So, The Division 2, huh? We already know that this sequel is coming. It’s real, it’s now, and we’ve no choice but to try and make our peace with it. The question is, what’s going on with its proposed microtransactions? Is this follow-up going to be even more controversial than the first game?
The original The Division was, like a lot of unfortunate titles, a victim of its own hype. You know how it can be, with all the melodramatic trailers and super expensive advertising campaigns that the big games are subject too. You can talk the talk, but can you walk the walk? That’s what it comes down to on launch day.
The Division, for many, was a Tom Clancy title that someone forgot to put the Tom Clancy into. Like some of the more recent Resident Evil entries, we’re not talking about a straight-up shooter here. Except we are.
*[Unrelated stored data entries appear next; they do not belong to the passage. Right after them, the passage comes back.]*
import Summits.QuantumFields.BalabanUV.Beta.GAN24.LinT2CoDressedStep
import Summits.QuantumFields.BalabanUV.Beta.GAN24.CoProjBmDivFree
import Summits.QuantumFields.BalabanUV.Beta.GAN24.Lin4Additive

/-!
# `BalabanUV.Beta.GAN24.TableDressingDefect` — binder row G-an2-4 ∕ (CONV-C), CT-W ∕ route of record (R-DEV) (the row owner's RULING R-gan24p1-g23-1,
# journal l.37889; his W3 → leaf-06 of [GAN24P1-G23-ONLINE] l.37785, (a) «`(𝔇 − 1) Y` = signed sum of ONE-SLOT defects», first refusal leaf-06):
# **THE TABLE DRESSING `𝔇` MINUS THE IDENTITY IS FOUR ONE-SLOT DEFECTS, EACH THE PAIRING OF THAT SLOT's DIVERGENCE WITH A BLOCK-LOCAL POTENTIAL;
# TRANSVERSAL SLOTS DROP; AND THE ONE-LEVEL DIFFERENCE `𝒜^E_j X − 𝒜^B_j X = 𝒜^B_j ((𝔇 − 1) X)`**

NOT IN PRINT; OUR BOOKKEEPING (G-an2-4 crux team (2), leaf prover `b2b-balaban-gan24-formalise-leaf-06`, gen 43; journal INTENT [GAN24LEAF06-G43-INTENT1]).
HONEST FRAMING (cell contract, verbatim): «discharging `BetaPertH` makes Bałaban's UV stability UNCONDITIONAL — a real constructive-QFT result; it is NOT the
continuum limit and NOT the Clay problem.»  HONEST DEPENDENCY (verbatim): «continuum YM on T⁴ ⇐ BetaPertH ∧ nine spine estimates (0/9 proved); BetaPertH ⇐
(D1) ∧ (D4) ∧ CAP+tail; G-an2-4 gates asym, D1 and NE2/3/4.»

WHY.  PART 1 ∕ 2 (`LinT2CoDressed(Step)`): co-dressing the resolvent is dressing the table — `lin4 c (Πᵀ K Π) N X = lin4 c K N (𝔇 X)` with ONE `j`-free, `K`-free
table operation `𝔇 X κ u κ′ u′ := dressKBmAt ρ N (coProjBmAtK ρ N (fun κ₁ u₁ ↦ coProjBmAtK ρ N (X κ₁ u₁) κ′ u′) κ u)`.  The route of record (R-DEV) (the row owner's
`F2-NUMERIC-v0.md` §4) runs the DEVIATION tower `D_{j+1} = 𝒜^E_j D_j + g′_j` with forcing `g′_j = 𝒜^B_j ((𝔇 − 1) T_j) + (b̃_j − b_j)`; its rows (G′) (shape of
`g′_j`) and its mechanism «one leg at a time» want `𝔇 − 1` displayed slot by slot.  `𝔇` is the composite of FOUR commuting-in-spirit one-variable operators, each
a `Πᵀ_bm` (an2's window operator `coProjBmAt`) acting on ONE variable of the table: the second source slot `(κ′, u′)` (`P₂`), the first source slot `(κ, u)`
(`P₁`), the first kernel leg `(x, a)` (`L₁ = legCo₁BmAt`), the second kernel leg `(z, b)` (`L₂ = legCo₂BmAt`) — an2's `dressKBmAt_eq_legs`.  Hence
`𝔇 − 1 = (P₂ − 1) + (P₁ − 1) P₂ + (L₁ − 1) P₁ P₂ + (L₂ − 1) L₁ P₁ P₂` (telescoping), and by leaf-02 g51's `CoProjBmDivFree.coProjBmAt_eq_self_sub_tsum_div` each
`Πᵀ_bm − 1` on a variable is `g ↦ Σ'_p φ_{α,q}(p) · (div g)(p)` — the pairing of the slot's DIVERGENCE (its Ward contact term) with the block-supported potential
`φ_{α,q} = bmGaugeAt ρ δ_{(α,q)} N`.  These are the (R-CT) «contact cells»; a slot that is divergence-free contributes nothing (leaf-02's §3∕§4), and a table
transversal in all four variables is `𝔇`-fixed, so on it the dressed and undressed linear steps agree.

WHAT ([folklore] slot bookkeeping BY NAME; generic `d`; `ρ` any root offset for §1–§2, in-block root `ρ = toSite r`, `1 ≤ N` from §3 on; the four operators are
written as lambdas — 0 `def`, 0 cite, 0 `def … : Prop`, 0 sorry):
§1 `tableDress_eq_legs` — `𝔇 X = L₂ (L₁ (P₁ (P₂ X)))`.
§2 **`tableDress_sub_self`** — `𝔇 X − X` = the four one-slot defects (pointwise telescoping).
§3 THE DEFECTS IN DIVERGENCE FORM — `coProj_snd_sub_self_apply`, `coProj_fst_sub_self_apply` (source slots), `legCo₁_sub_self_inl ∕ _inr`, `legCo₂_sub_self_inl ∕ _inr`
   (kernel legs; multiplier components untouched).
§4 TRANSVERSAL SLOTS DROP — `coProj_snd_eq_self_of_divFree`, `coProj_fst_eq_self_of_divFree`, `legCo₁_eq_self_of_divFree`, `legCo₂_eq_self_of_divFree`,
   **`tableDress_eq_self_of_transversal`**.
§5 SHAPES — `locStencil₂_tableDress` (constant `κ_𝔇·C`, `κ_𝔇 = cKb·cKb·(cWb·e^{3δ(d+1)N}·cKb)`, same rate; PART 1 §2 chained), `locStencil₂_diff`, `locStencil₂_tableDress_sub_self`
   (constant `(κ_𝔇 + 1)·C`), `bdd_of_locStencil₂`.
§6 THE ONE-LEVEL DIFFERENCE — **`lin4_coDressKBmAt_sub`**: `lin4 c (coDressKBmAt ρ N K) N X − lin4 c K N X = lin4 c K N (𝔇 X − X)` (decaying `K`, `LocStencil₂` table at
   the same rate; PART 1 `lin4_coDressKBmAt` + leaf-01's `Lin4Additive.lin4_sub`), and the comb instance **`lin4_comb_coDressKBmAt_sub`** in the adopted units
   (PART 2 `lin4_comb_coDressKBmAt`): `𝒜^E_j X − 𝒜^B_j X = 𝒜^B_j (𝔇 X − X)` — the first summand of the (R-DEV) forcing as ONE undressed `lin4` of the four cells.
Asserts NO value of any slot divergence of Bałaban's tables and NO estimate; discharges NOTHING of (Z′) ∕ (G′) ∕ (F3ᴱ-irr) ∕ «T2Shape» ∕ «T2Drift» ∕ (hW, hWall);
0 wall binders; NEVER «G-an2-4 closed» as (CONV-C); NOT D1, NOT `BetaPertH`, NOT continuum, NOT Clay; not in print — our bookkeeping.
Unit `b2b-balaban-gan24-formalise-leaf-06` (gen 43), 2026-08-22.
-/

noncomputable section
With all of this in mind, all eyes are on the upcoming sequel, which is set to launch in March 2019. Can Ubisoft right the wrongs of the first title? Have they learned their lesson? Are they going to engage in dastardly loot box shenanigans? The game’s Associate Creative Director, Chadi El-Zibaoui, spoke to GamingBolt this week, and gave some cryptic answers to those very questions.
The focus seems to be, crucially, on ensuring that the game is packed with content for launch, and that there’s a worthy endgame too. El-Zibaoui promises that the team has taken the feedback of players on board, stating that “how the community was playing the game” is the key takeaway here. And then, of course, microtransactions reared their ugly heads again.
As has become a trend with savvy developers lately, El-Zibaoui stated that The Division 2 will have microtransactions, but they will be limited to cosmetic items. Just when you thought you might be safe from shady loot boxes though, he refused to confirm or deny their existence. Which isn’t usually a positive sign.
If you’re really looking for the silver lining, though, the Associate Creative Director did state that the aim is to ensure that the game is “a fair experience for everyone.” That sure sounds like anti-pay-to-win talk, but you really can never tell in this industry. All we can do is sit tight and wait for more details on this one.
One thing’s for certain: In recent months, the outcry against lootboxes has been gathering strength all over the world. Whatever The Division 2 decides to implement, it had better think darn hard about it first.